If congestion information is reported in SIP responses there is the problem that a proxy can't report congestion state unless it receives a request from the upstream proxy. This is not a problem if the upstream proxy throttles early before the downstream neighbor reaches 100%. It can then still forward an occasional request to probe overload status even under heavy load. Slow start also helps to alleviate this problem since it gives the downstream neighbor time to report the current status before the load goes up significantly. However, if a proxy receives requests from many different sources, even one request from each source may be enough to cause overload (this is essentially ISSUE 7).

ISSUE 7: How does the system work for upstream elements which are not "servers"

I tend to think of the overload mechanism as having two modes. One mode is where an element knows of all of the upstream elements sending it traffic. It uses this knowledge to figure out what kind of rate to proportionally allocate to each upstream element.

This is a mode in which a proxy receives may requests from a limited number of sources.

I think that the proxy does not necessarily need to know all of the upstream neighbors. I can, e.g., respond to each request it receives and tell the upstream neighbor that it should discard 20% of the traffic it would route to this proxy. Thus, each upstream proxy discards 20% of the traffic it would send to this downstream neighbor and the downstream proxy gets rid of 20% of its traffic. A more sophisticated scheme may allocate a higher share to certain known proxies and use a lower share for all others. However, this works even without tracking (or configuring) all upstream neighbors.

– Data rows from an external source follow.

/-- Cup product with an exterior monomial `η₁ᶜ ⊠ η₂ᵍ` maps blocks to blocks. [folklore] -/
theorem cup_extPow_mem_block (hX₁ : IsSmoothProjective n₁ X₁) (hX₂ : IsSmoothProjective n₂ X₂)
    {N : ℕ} {z : W.obj (X₁ ⊗ X₂) N} (hz : z ∈ Submodule.span K {z : W.obj (X₁ ⊗ X₂) N | ∃ (s t : ℕ) (h : i₁ + 2 * s + (i₂ + 2 * t) = N), z = W.externalCup X₁ X₂ h (W.lefschetzPow X₁ η₁ s i₁ (i₁ + 2 * s) rfl a) (W.lefschetzPow X₂ η₂ t i₂ (i₂ + 2 * t) rfl b)}) (c g M : ℕ)
    (hM : N + (2 * c + 2 * g) = M) :
    W.cup hM z (W.externalCup X₁ X₂ rfl (W.pow X₁ η₁ c) (W.pow X₂ η₂ g)) ∈
      Submodule.span K {z : W.obj (X₁ ⊗ X₂) M | ∃ (s t : ℕ) (h : i₁ + 2 * s + (i₂ + 2 * t) = M), z = W.externalCup X₁ X₂ h (W.lefschetzPow X₁ η₁ s i₁ (i₁ + 2 * s) rfl a) (W.lefschetzPow X₂ η₂ t i₂ (i₂ + 2 * t) rfl b)} := by
  induction hz using Submodule.span_induction with
  | mem z hz =>
    obtain ⟨s, t, h, rfl⟩ := hz
    rw [W.mono_cup_extPow hX₁ hX₂ s t N h c g M hM (by omega)]
    exact W.mono_mem_block _ _ _ _
  | zero => rw [LinearMap.map_zero₂]; exact zero_mem _
  | add z z' _ _ hz hz' => rw [LinearMap.map_add₂]; exact add_mem hz hz'
  | smul c z _ hz => rw [LinearMap.map_smul₂]; exact Submodule.smul_mem _ c hz
import Mathlib
import HarnessLib
import Summits.HubbardSuperconductivity.HubbardSuperconductivity.Theorems.KLProgrammeC4aPPKernelFamilyRows

/-!
# Route `KLProgramme` — crux C4a, S3 brick (B4) «(B4)-UMK1», «(M1)-FAMILY» part 6: THE ONE-CALL BUNDLE `ppFamilyKernel_rows`

Cell `gate-hubbard-kl`, seat hubbard-kl-k3c3-p1 (g16; row «δμ-flow with klAngularMean constant piece»), pen rulings (R319)(E)/(R321)(B) (owner split: k3c3-p3 the
primed laws, k3c3-p1 the kernel bundle).  For the physical kernel family `Kr := ppFamilyKernel β Λ κ lo · · / C` (true particle–particle kernel × finer-line split
floored at the scale, normalised), **`ppFamilyKernel_rows`** returns the conjunction of the thirteen kernel rows of k3c3-p3's primed fold-box law
`…FoldBoxLawRowsPrimed.foldBox_law_rows'` (p-landed 03:52Z) — and of its capstone `nearCausticBox_integral_le'` — in that law's binder order and shapes, at
`qs := (1−t₁)/t₁`, `Dfl := hi/t₁`, `ρm := ρᶠ/C`, `Mρ := Mρᶠ/C`, `Afl`, `Bfl` explicit; `familyRow_qs_ge` (part 5: `3/2 ≤ qs`) and **`ppFamilyKernel_consts_nonneg`**
(`0 ≤ Afl, Bfl, Mρ`) serve the law's `hqs/hAfl/hBfl/hMρ` rows; the law's remaining threshold is `hDfl : K₁·Δ ≤ hi/t₁`.  Each conjunct is the corresponding
`familyRow_*` of part 5.  Memo HOME/hubbard-kl-k3c3-p1/g16-M1-NEG-PRE-KERNEL.md §7–§8.
Pure real analysis on Literature objects; nothing asserts (C), K3, the window or superconductivity.
References: BGM 2006 §2.4 (2.36) [cite: BenfattoGiulianiMastropietro2006]; FST II CPAM 51 (1998) §3 [cite: FeldmanSalmhoferTrubowitz1998].
-/

noncomputable section

namespace Summit.HubbardSuperconductivity.HubbardSuperconductivity.Theorems.C4a

set_option linter.dupNamespace false -- summit = problem name (single-conjunct summit), D-0017

open Real Filter Set MeasureTheory intervalIntegral
open scoped Topology Interval
open Literature.MathematicalPhysics.QuantumLattice Literature.Analysis.SpecialFunctions

section Bundle

variable {β Λ : ℝ} (hβ : 0 < β) (hΛ : 0 < Λ) {B₁ B₂ : ℝ} (hB₁ : ∀ x, |deriv salmhoferCutoff x| ≤ B₁) (hB₂ : ∀ x, |deriv (deriv salmhoferCutoff) x| ≤ B₂)
  {κ κ' κ'' : ℝ → ℝ} (hκ : ∀ t, HasDerivAt κ (κ' t) t) (hκ' : ∀ t, HasDerivAt κ' (κ'' t) t) (hκ''c : Continuous κ'')
  {κ₀ κ₁ κ₂ : ℝ} (hκb : ∀ t ∈ Icc 0 1, |κ t| ≤ κ₀) (hκ'b : ∀ t ∈ Icc 0 1, |κ' t| ≤ κ₁) (hκ''b : ∀ t ∈ Icc 0 1, |κ'' t| ≤ κ₂)
  {t₁ : ℝ} (ht₀ : 0 < t₁) (ht25 : t₁ ≤ 2 / 5) (hκs : ∀ t, t₁ ≤ t → κ t = 0) (hκ's : ∀ t, t₁ ≤ t → κ' t = 0) (hκ''s : ∀ t, t₁ ≤ t → κ'' t = 0)
  {lo hi C : ℝ} (hlo : 0 < lo) (hloΛ : lo ≤ Λ) (hC : 0 < C)

include hβ hΛ hB₁ hB₂ hκ hκ' hκ''c hκb hκ'b hκ''b ht₀ ht25 hκs hκ's hκ''s hlo hloΛ hC in
/-- **THE ONE-CALL BUNDLE `ppFamilyKernel_rows`** (pen (R319)(E)/(R321)(B); consumer: k3c3-p3's primed laws `…FoldBoxLawRowsPrimed.foldBox_law_rows'` /
`nearCausticBox_integral_le'` and the (C)-closer c4a-1): for `Kr(e,u) := ppFamilyKernel β Λ κ lo e u / C` with `C` above the four envelope constants, the
THIRTEEN kernel rows `hKd, hK2d, hK0, hK1, hK2, hsupp, hKc, hflat, hKn1, hρ0, hρc, hρtail, hKs1` of `foldBox_law_rows'` IN ITS BINDER ORDER AND SHAPES, with
`qs := (1−t₁)/t₁` (`≥ 3/2`, `familyRow_qs_ge`), `Dfl := hi/t₁`, `ρm := ρᶠ/C`, `Mρ := Mρᶠ/C`, `Afl := W(A₁Λ/lo + C₁(1−t₁)⁻²)/C`, `Bfl := W′C₁t₁²(1−t₁)⁻²/C`
written out; the weight rows are taken in the law's own shapes (`wt` continuous and `0 ≤ wt ≤ W` on `[−hi,hi]`) plus the Lipschitz row
`|wt e − wt lo| ≤ W′(e − lo)` on `[lo,hi]` (`W′ ≥ 0`).  Use: `obtain ⟨hKd, hK2d, hK0, hK1, hK2, hsupp, hKc, hflat, hKn1, hρ0, hρc, hρtail, hKs1⟩ :=
ppFamilyKernel_rows …`.  [cite: BenfattoGiulianiMastropietro2006, §2.4 (2.36)] [cite: FeldmanSalmhoferTrubowitz1998, §3] -/
theorem ppFamilyKernel_rows (hC0 : κ₀ * (12 * B₁ + 9) ≤ C)
    (hC1 : κ₀ * (64 * B₂ + 96 * B₁ + 136 + (12 * B₁ + 9) / min 1 ((1 - t₁) / t₁)) + κ₁ * (12 * B₁ + 9) ≤ C)
    (hC2 : (κ₀ * ((16 * B₂ + 24 * B₁ + 33) / (1 - t₁) ^ 2) + 2 * (κ₀ + κ₁) * ((6 * B₁ + 5 / 2) / (1 - t₁)) + (2 * κ₀ + 4 * κ₁ + κ₂)) +
        (3 * κ₀ * (16 * B₂ + 24 * B₁ + 33) + 2 * (6 * B₁ + 9 / 2) * (3 * κ₁ + 9 * κ₀) + (3 * κ₂ + 24 * κ₁ + 54 * κ₀)) ≤ C)
    (hCs : κ₀ * (128 * B₁ + 72) + 8 * κ₁ ≤ C) (hlohi : lo ≤ hi) {wt : ℝ → ℝ} {W W' : ℝ} (hwc : ContinuousOn wt (Icc (-hi) hi))
    (hw0 : ∀ e ∈ Icc (-hi) hi, 0 ≤ wt e) (hwW : ∀ e ∈ Icc (-hi) hi, wt e ≤ W) (hW' : 0 ≤ W') (hwL : ∀ e ∈ Icc lo hi, |wt e - wt lo| ≤ W' * (e - lo)) :
    (∀ e ∈ Icc (-hi) hi, e ≠ 0 → ContDiff ℝ 1 (fun v : ℝ => ppFamilyKernel β Λ κ lo e v / C)) ∧
    (∀ e ∈ Icc lo hi, ContDiff ℝ 2 (fun v : ℝ => ppFamilyKernel β Λ κ lo e v / C)) ∧
    (∀ e ∈ Icc (-hi) hi, e ≠ 0 → ∀ u, |ppFamilyKernel β Λ κ lo e u / C| ≤ (max |e| |u|)⁻¹) ∧
    (∀ e ∈ Icc (-hi) hi, e ≠ 0 → ∀ u, |deriv (fun v : ℝ => ppFamilyKernel β Λ κ lo e v / C) u| ≤ (max |e| |u|)⁻¹ ^ 2) ∧
    (∀ e ∈ Icc lo hi, ∀ u, |iteratedDeriv 2 (fun v : ℝ => ppFamilyKernel β Λ κ lo e v / C) u| ≤ (max e |u|)⁻¹ ^ 3) ∧
    (∀ e ∈ Icc lo hi, ∀ u, |u| ≤ (1 - t₁) / t₁ * e → deriv (fun v : ℝ => ppFamilyKernel β Λ κ lo e v / C) u = 0) ∧
    (Continuous fun p : ℝ × ℝ => deriv (fun v : ℝ => ppFamilyKernel β Λ κ lo p.1 v / C) p.2) ∧
    (∀ D : ℝ, 0 < D → D ≤ hi / t₁ → |∫ e in lo..hi, wt e * deriv (fun v : ℝ => ppFamilyKernel β Λ κ lo e v / C) (D - e)| ≤
      W * (((6 * B₁ + 5 / 2) * (2 * κ₀ + κ₁) * (4 / (1 - t₁) ^ 2) + κ₀ * (10 * B₁ + 7 / 2 + 2 / (β * Λ) + 1 / (1 - t₁))) * (Λ / lo) +
            (κ₀ * ((6 * B₁ + 5 / 2) / (1 - t₁)) + κ₀ + κ₁) / (1 - t₁) ^ 2) / C * (lo / (max D lo) ^ 2) +
        W' * (κ₀ * ((6 * B₁ + 5 / 2) / (1 - t₁)) + κ₀ + κ₁) * t₁ ^ 2 / (1 - t₁) ^ 2 / C) ∧
    (∀ s ∈ Icc lo hi, ∀ u, s / 2 ≤ u → |deriv (fun v : ℝ => ppFamilyKernel β Λ κ lo (-s) v / C) u| ≤
      (64 * (κ₀ * (64 * B₂ + 120 * B₁ + 154) + κ₁ * (12 * B₁ + 9)) * Λ ^ 3 / (s + 2 * Λ) ^ 3 +
          (κ₀ * ((β * lo) ^ 2 + 2) + κ₁ * (β * lo + 1)) * Real.exp (-(β / 2 * s))) / C * ((max (u - s) lo)⁻¹ ^ 2)) ∧
    (∀ s ∈ Icc lo hi, 0 ≤ (64 * (κ₀ * (64 * B₂ + 120 * B₁ + 154) + κ₁ * (12 * B₁ + 9)) * Λ ^ 3 / (s + 2 * Λ) ^ 3 +
          (κ₀ * ((β * lo) ^ 2 + 2) + κ₁ * (β * lo + 1)) * Real.exp (-(β / 2 * s))) / C) ∧
    (ContinuousOn (fun s : ℝ => (64 * (κ₀ * (64 * B₂ + 120 * B₁ + 154) + κ₁ * (12 * B₁ + 9)) * Λ ^ 3 / (s + 2 * Λ) ^ 3 +
          (κ₀ * ((β * lo) ^ 2 + 2) + κ₁ * (β * lo + 1)) * Real.exp (-(β / 2 * s))) / C) (Icc lo hi)) ∧
    (∀ a ∈ Icc lo hi, ∫ s in a..hi, (64 * (κ₀ * (64 * B₂ + 120 * B₁ + 154) + κ₁ * (12 * B₁ + 9)) * Λ ^ 3 / (s + 2 * Λ) ^ 3 +
          (κ₀ * ((β * lo) ^ 2 + 2) + κ₁ * (β * lo + 1)) * Real.exp (-(β / 2 * s))) / C ≤
      (32 * (κ₀ * (64 * B₂ + 120 * B₁ + 154) + κ₁ * (12 * B₁ + 9)) * (Λ / lo) ^ 3 +
          32 * (κ₀ * ((β * lo) ^ 2 + 2) + κ₁ * (β * lo + 1)) / (β * lo) ^ 3) / C * (lo * (lo / a) ^ 2)) ∧
    (∀ e ∈ Icc (-lo) lo, ∀ u, |deriv (fun v : ℝ => ppFamilyKernel β Λ κ lo e v / C) u| ≤ (max lo |u|)⁻¹ ^ 2) := by
  have hB10 : 0 ≤ B₁ := salmhoferB₁_nonneg hB₁
  have hB20 : 0 ≤ B₂ := salmhoferB₂_nonneg hB₂
  have hκ₀ : 0 ≤ κ₀ := (abs_nonneg _).trans (hκb 0 (left_mem_Icc.2 zero_le_one))
  have hκ₁ : 0 ≤ κ₁ := (abs_nonneg _).trans (hκ'b 0 (left_mem_Icc.2 zero_le_one))
  have hκ'c : Continuous κ' := continuous_iff_continuousAt.2 fun t => (hκ' t).continuousAt
  have hsub : Icc lo hi ⊆ Icc (-hi) hi := Icc_subset_Icc (by linarith only [hlo, hlohi]) le_rfl
  have hwc' : ContinuousOn wt (Icc lo hi) := hwc.mono hsub
  have hwW' : ∀ e ∈ Icc lo hi, |wt e| ≤ W := fun e he => by
    rw [abs_of_nonneg (hw0 e (hsub he))]; exact hwW e (hsub he)
  exact ⟨familyRow_hKd hβ hΛ hB₁ hκ hκ' ht25 hκs hlo,
    familyRow_hK2d hβ hΛ hB₁ hB₂ hκ hκ' hκ''c ht₀ ht25 hκs hκ's hκ''s hlo,
    familyRow_hK0 hβ hΛ hB₁ hκb hlo hC hC0,
    familyRow_hK1 hβ hΛ hB₁ hB₂ hκ hκb hκ'b ht₀ ht25 hκs hlo hC hC1,
    familyRow_hK2 hβ hΛ hB₁ hB₂ hκ hκ' hκb hκ'b hκ''b ht₀ ht25 hκs hκ's hκ''s hlo hC hC2,
    familyRow_hsupp hβ hΛ hB₁ hκ ht₀ ht25 hκs hκ's hlo,
    familyRow_hKc hβ hΛ hB₁ hκ ht25 hκs hκ's hlo hκ'c,
    fun D hD hDhi => familyRow_hflat hβ hΛ hB₁ hκ hκb hκ'b ht₀ ht25 hκs hκ's hlo hloΛ hC hκ'c hlohi hwc' hwW' hW' hwL hD hDhi,
    familyRow_hKn1 hβ hΛ hB₁ hB₂ hκ hκb hκ'b ht25 hκs hlo hC,
    familyRow_hρ0 hβ hΛ hC hB10 hB20 hκ₀ hκ₁ hlo,
    familyRow_hρc (β := β) (B₁ := B₁) (B₂ := B₂) (κ₀ := κ₀) (κ₁ := κ₁) (C := C) hΛ hlo,
    familyRow_hρtail hβ hΛ hC hB10 hB20 hκ₀ hκ₁ hlo,
    familyRow_hKs1 hβ hΛ hB₁ hκ hκb hκ'b ht25 hκs hlo hloΛ hC hCs⟩

include hβ hΛ hB₁ hB₂ hκb hκ'b ht25 hlo hC in
/-- The bundle's constants are nonnegative: `0 ≤ Afl`, `0 ≤ Bfl`, `0 ≤ Mρ` (the law's `hAfl`, `hBfl`, `hMρ` rows), for `0 ≤ W`, `0 ≤ W′`. [folklore] -/
theorem ppFamilyKernel_consts_nonneg {W W' : ℝ} (hW : 0 ≤ W) (hW' : 0 ≤ W') :
    0 ≤ W * (((6 * B₁ + 5 / 2) * (2 * κ₀ + κ₁) * (4 / (1 - t₁) ^ 2) + κ₀ * (10 * B₁ + 7 / 2 + 2 / (β * Λ) + 1 / (1 - t₁))) * (Λ / lo) +
            (κ₀ * ((6 * B₁ + 5 / 2) / (1 - t₁)) + κ₀ + κ₁) / (1 - t₁) ^ 2) / C ∧
    0 ≤ W' * (κ₀ * ((6 * B₁ + 5 / 2) / (1 - t₁)) + κ₀ + κ₁) * t₁ ^ 2 / (1 - t₁) ^ 2 / C ∧
    0 ≤ (32 * (κ₀ * (64 * B₂ + 120 * B₁ + 154) + κ₁ * (12 * B₁ + 9)) * (Λ / lo) ^ 3 +
          32 * (κ₀ * ((β * lo) ^ 2 + 2) + κ₁ * (β * lo + 1)) / (β * lo) ^ 3) / C := by
  have hB10 : 0 ≤ B₁ := salmhoferB₁_nonneg hB₁
  have hB20 : 0 ≤ B₂ := salmhoferB₂_nonneg hB₂
  have hκ₀ : 0 ≤ κ₀ := (abs_nonneg _).trans (hκb 0 (left_mem_Icc.2 zero_le_one))
  have hκ₁ : 0 ≤ κ₁ := (abs_nonneg _).trans (hκ'b 0 (left_mem_Icc.2 zero_le_one))
  obtain ⟨s, hs, hs0⟩ : ∃ s : ℝ, s = 1 - t₁ ∧ 0 < s := ⟨1 - t₁, rfl, by linarith only [ht25]⟩
  rw [← hs]
  exact ⟨by positivity, by positivity, by positivity⟩

end Bundle

end Summit.HubbardSuperconductivity.HubbardSuperconductivity.Theorems.C4a

end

In the other mode, we have somethign like an edge proxy, which has many many clients that connect to it. How does that edge element implement overload handling? Certainly it does; if the network as a whole is overloaded, you need to push back to the actual source so that the overall load being sent into the network is reduced. That source are the endpoints themselves. In this mode, the existing 503 mechanism works better. But, you want the edge proxy to push back gradually, sending 503 (or something else) to some fraction of the clients, so that you reduce the input load proportionally.

I agree that this scenario can probably be handled well by 503. If each client only sends one request there is not much to throttle and a proxy can push back by selectively sending 503s to some clients.